As discussed in “Feature engineering” section, we also experimented with word and graph embedding based feature representation of the diagnosis codes. The results of using these embeddings are reported in Tables 4 and 5.

Table 4 AUC, C-index, Brier score, and ECE computed at the 25th, 50th and 75th percentiles for the five models on the test set.

Full size table

Table 5 AUC, C-index, Brier score, and ECE computed at the 25th, 50th and 75th percentiles for the five models on the test set.

Full size table

Using word embeddings of the diagnosis codes, we observe a minor improvement in the best calibration score ECE. For example, the best ECE at 25th percentile when using multi-hot encoded diagnosis codes is by SparseDeepWeiSurv (0.007 ECE), and the corresponding figure for word embedding is 0.004. However, with metrics at 75th percentile, the ECE performs worse than in the multi-hot encoding experiments (e.g., for SparseDeepWeiSurv, performance is worsened from 0.040 to 0.043). Using graph embeddings, we observe a decrease in performance across all metrics and models. Overall, we do not see significant improvement in model performance when incorporating advanced embedding techniques for embedding health care diagnosis codes.

Finally, we conduct an experiment with a 30-day readmission time frame. This time frame is commonly used in the existing literature on hospital readmission analysis and makes our finding comparable to other studies. Since word or graph embeddings of diagnosis codes do not improve model performance, we conduct this experiment with multi-hot encoding of diagnosis codes. Results in Table 6 show that the DCM model has the highest discriminative power with AUC and C-index scores of 0.836 and 0.831, respectively. SparseDeepWeiSurv is the best calibrated model with the lowest Brier score and ECE of 0.029 and 0.009, respectively.

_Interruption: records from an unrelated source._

/-!
# Regev 2009, Lemma 3.3 in machine form = Lemma 3.4 (the `CVP` family) + Lemma 3.14 (the quantum step
# family): the residual A_exact SPLIT along Regev's own lemma boundary, with the assembly PROVED

Topic `Computability/Cryptography` (family `pqc`), sequel of `RegevReductionStepRatio.lean` (the named
fact `regev2009_lemma_3_3_stepExact q α` = residual A_exact, the ONE remaining named residual of the
tree's formalisation of Regev's Theorem 1.1: `regev_lwe_to_sivp_quantum_holds_of_exact`,
`regev_lwe_to_gapSVP_quantum_holds_of_exact`) and of `RegevCVPOracleFn.lean` (the query format
`Regev2009.CVPOracle.query` and the answer `Regev2009.CVPOracle.answerTable` shared by the two halves of
the iterative step). O. Regev, *On lattices, learning with errors, random linear codes, and
cryptography*, J. ACM 56 (2009), art. 34 (author's version arXiv:2401.03703, whose page numbers are
quoted), proof of Lemma 3.3 (p. 15): "The algorithm consists of two main parts. The first part is shown
in Lemma 3.4. There, we describe a (classical) algorithm that using `W` and the samples from `D_{L,r}`,
solves `CVP_{L*, αp/(√2 r)}`. The second part is shown in Lemma 3.14. There, we describe a quantum
algorithm that, given an oracle that solves `CVP_{L*, αp/(√2 r)}`, outputs a sample from
`D_{L, r√n/(αp)}`. This is the only quantum component in this paper. We note that the condition in
Lemma 3.14 is satisfied since by Claim 2.13, `αp/(√2 r) ≤ 1/η_ε(L) ≤ λ₁(L*)/2`."

THIS FILE types the two parts as machine-level named facts over the tree's uniform quantum circuit
families and PROVES that together they give A_exact:

* `regev2009_lemma_3_4_cvpFamily q α` (NAMED FACT A_cvp = Lemma 3.4, "first part of the iterative
  step", in machine form): from the `LWE` solver `W` of Theorem 3.1, a uniform family `R` (classical
  with the `LWE` oracle substituted — Regev: "an efficient algorithm that … solves `CVP_{L*,αp/(√2r)}`"),
  a batch-size polynomial `p_N` (Regev's `n^c` samples) and a negligible `ν` such that, eventually in
  `n`, for every nonsingular `I` of dimension `n` and rational `ρ > √2 q η_ε(L(I))`, every level `k`
  and every ADMISSIBLE in-range query datum `c` (`Regev2009.CVPOracle.Admissible`: the dyadic dual
  point `point I c ∈ L(I)*/2^{ℓ_R}` lies within `αq/(√2ρ)` of `L(I)*`, and the requested answer width
  is at most the grid exponent, `b_c ≤ ℓ_R`, so that the answer fits on the wires), the probability that `R`, run
  on the query string `CVPOracle.query I ρ k (encBatch b) c` carrying a batch `b ∼ D_{L(I),ρ}^{p_N(n)}`,
  does NOT write the answer table `CVPOracle.answerTable I c` (the coefficient vector of the closest
  dual lattice vector) on its first wires is at most `ν(n)` ON AVERAGE OVER THE BATCH
  (`Regev2009.CVPOracle.failProb`; Regev's note after Lemma 3.3: correctness holds for all but a
  negligible fraction of the sample tuples, uniformly in the point).
* `regev2009_lemma_3_14_stepFamily q α` (NAMED FACT A_q14 = Lemma 3.14, "second part of the iterative
  step", in machine form, with the oracle-substitution bound of Bennett–Bernstein–Brassard–Vazirani
  made explicit): for EVERY uniform family `R` (a candidate `CVP` solver, no promise) and all
  polynomials `p_N, L_req`, one uniform family `S` — the step machine of A_exact with `R` substituted for
  its `CVP` oracle — with A_exact's clauses (CODE⁺) and (PASS₁) verbatim and, at a stage `k + 1 ≤ 3n` with
  `0 < ρ_k` and decoding distance `d_k = αq/(√2ρ_k) < λ₁(L(I)*)/2` (the hypothesis of Lemma 3.14), a
  query-data law `w` (depending on the instance, the level and `n` only — the sampler's quantum state
  "`Σ_{x ∈ L*/R} ρ(x)|x⟩`" does not depend on the batch) such that every copy's output is within
  `C·√(E_{c∼w}[1{c admissible}·fail_R(b,c)]) + ν'(n)` of `D_{L(I), ρ_k√n/(αq)}` in total variation
  (`Regev2009.CVPOracle.weightedFail`; `C` a constant, `ν'` negligible). This is the shape of the
  bound the tree PROVES for oracle substitution: the weighted form of BBBV 1997, Thm. 4.14, for the
  function-valued tidy block, `TidyBlockFn.normSq_tidyCirc_sub_idealFn_le` (`‖Tψ − U_f ψ‖₂² ≤
  4 Σ_q errFn(q)·w_ψ(q)`, `QuantumComplexity/TidyBlockFn.lean`; `errFn` is `failProb` here), summed
  along the ideal trajectory (BBBV Thm. 3.3; `OracleImpl.l2Norm_substGates_tidy_sub_le`,
  `QuantumComplexity/OracleSubstitutionWeighted.lean`) over the TWO calls of the sampler (recover `x`,
  then uncompute the answer register), both with the same ideal query weights `w`; the mass of
  inadmissible queries (Gaussian points of norm `≥ √n`, Regev's Lemma 2.5), the state-preparation and
  discretisation errors of Lemma 3.12 / Claim 3.13 and Babai rounding are inside `ν'`.
* `regev2009_lemma_3_3_stepExact_of_cvp_of_step : A_cvp → A_q14 → A_exact` — PROVED: take `R, p_N, ν` of
  A_cvp and the `S` of A_q14 for this `R`; Regev's one-line check `d_k < λ₁(L*)/2`
  (`Regev2009.decodingDist_lt_half_minNorm_dual`, from the tree's Claim 2.13
  `Regev2009.sqrt_log_div_minNorm_dual_le_smoothingParameter`, `α < 1` and `ε(n) ≤ e^{-π}` eventually);
  the per-batch error `F₁(b) = |C|·√(weightedFail(b)) + |ν'(n)|`; and
  `E_b[min 1 F₁(b)] ≤ |C|·√(ν(n)) + |ν'(n)|` by exchanging the two expectations (Fubini in `ℝ≥0∞`,
  `Regev2009.CVPOracle.tsum_mul_weightedFail_le`) and Jensen's inequality for the square root in the
  elementary form `√g ≤ g/(2t) + t/2` (`Regev2009.tsum_toReal_mul_sqrt_le`); `√ν` is negligible
  (`Regev2009.isNegligible_sqrt_abs`).
* Consequences (by the proved chain of `RegevReductionStepRatio.lean`, `RegevReductionOneSampleStage.lean`,
  `RegevReductionResiduals.lean`): `regev2009_lemma_3_3_stepMachine_of_cvp_of_step` (A_step),
  `regev_lwe_to_sivp_quantum_holds_of_cvp_of_step` (`pqc.S19` as filed) and
  `regev_lwe_to_gapSVP_quantum_holds_of_cvp_of_step` (the `GapSVP` form) from A_cvp and A_q14 alone.

RESIDUAL HYPOTHESES after this file: A_cvp (classical: Lemma 3.4 = Lemmas 3.5, 3.7, 3.11 around the `LWE`
oracle `W`, as one uniform family with `W` substituted, BBBV Thm. 4.14) and A_q14 (quantum: Lemma 3.14's
sampler — Lemma 3.12 state preparation, the tree's `QPart.law_bound_of_basis`
(`Algebra/EuclideanLattices/RegevQuantumPartLaw.lean`) for its law, the classical blocks of
`RegevSamplerClassical.lean` — as one uniform family with `R` substituted through the tidy block of
`TidyBlockFn.lean` and analysed by `TidyBlockFn.normSq_tidyCirc_sub_idealFn_le` /
`OracleImpl.l2Norm_substGates_tidy_sub_le`, plus the classical dressing of the stage machine: level
radius, batch canonicalisation, clipping, pass-through). VALUE = two typed
residuals replacing one along the classical/quantum boundary of the printed proof, and a machine-checked
assembly — NOT a proof of either part, and not progress on any open problem (Regev's theorem is KNOWN).

## Faithfulness notes

* The query of the sampler is CANONICAL: it carries the batch code `encBatch b` read back and re-encoded
  (no padding, no copy index), so that `R`'s failure is a function of the batch — A_exact's per-batch
  error functional `F₁(b)` must not depend on the padding of the window or on the copy index.
* The law `w` of the query data is quantified BEFORE the batch (`∃ w, ∀ b pad j`): this is what lets the
  average over the batch (A_cvp) be taken inside the average over the query (A_q14). It holds for
  Regev's sampler, whose registers before the oracle call hold a state determined by `(L(I)*, R, d)`.
* A_cvp asks `R` to answer only at DYADIC dual points `Σ (s_j/2^{ℓ_R}) b^∨_j` (all the sampler asks),
  in the fixed-width table format of `RegevCVPOracleFn.lean`, and only for requested answer widths
  `b_c ≤ ℓ_R` (the width clause of `CVPOracle.Admissible`: the `n·b_c`-bit answer is then at most as
  long as the query, so a polynomial-size family CAN print it — with `b_c` unbounded, written in binary
  in the query, the per-point demand would be unsatisfiable and A_cvp vacuously false; the sampler of
  Lemma 3.14 loses nothing, since it may take its grid exponent `ℓ_R` as large as the width it needs);
  Regev's Lemma 3.4 answers at every real point within `αp/(√2r)` of `L*`.
* Nothing here restates `pqc.S19` or alters A_exact; the junk conventions are those of A_exact.

## References

* O. Regev, *On lattices, learning with errors, random linear codes, and cryptography*, J. ACM 56 (2009),
  art. 34; author's version arXiv:2401.03703: Lemma 3.3 and its proof (p. 15), Lemma 3.4 (p. 15),
  Lemma 3.14 (p. 20), Claim 2.13 (p. 14), Lemma 2.5. [Regev2009] [RegevLWE2009]
* C. H. Bennett, E. Bernstein, G. Brassard, U. Vazirani, *Strengths and weaknesses of quantum computing*,
  SIAM J. Comput. 26 (1997), Thm. 3.1, Thm. 3.3 (hybrid argument), Thm. 4.14 (tidy subroutines).
  [BennettBernsteinBrassardVazirani1997]
* E. Bernstein, U. Vazirani, *Quantum complexity theory*, SIAM J. Comput. 26 (1997), §8.
  [BernsteinVazirani1997]
-/

noncomputable section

Table 6 AUC, C-index, Brier score, and ECE computed for 30-day readmission for the five models on the test set.

Full size table

Discussion

Use different models at different time points

We see the dependency of each model’s performance on the time point at which it is evaluated. At a lower time point (e.g., at 25th percentile which is the 17-day time frame, and the 30-day time frame), DCM has the best discriminative power while SparseDeepWeiSurv is the best calibrated. For larger time frames (e.g., 50th and 75th percentiles), the performance of Cox PH improves to closely match SparseDeepWeiSurv for calibration, while the performance of DCM closely tracks the other two top performing methods, especially for the 50th time-quantile. This time dependency of the models’ performance on the health care claims data may necessitate a different choice of model in quality of care issue detection at different points in time. For example, suppose we are evaluating whether a readmission, which happens 100 days after its previous discharge, the choice of model used to evaluate the readmission should depend on which model has the best performance at $t=100$ days.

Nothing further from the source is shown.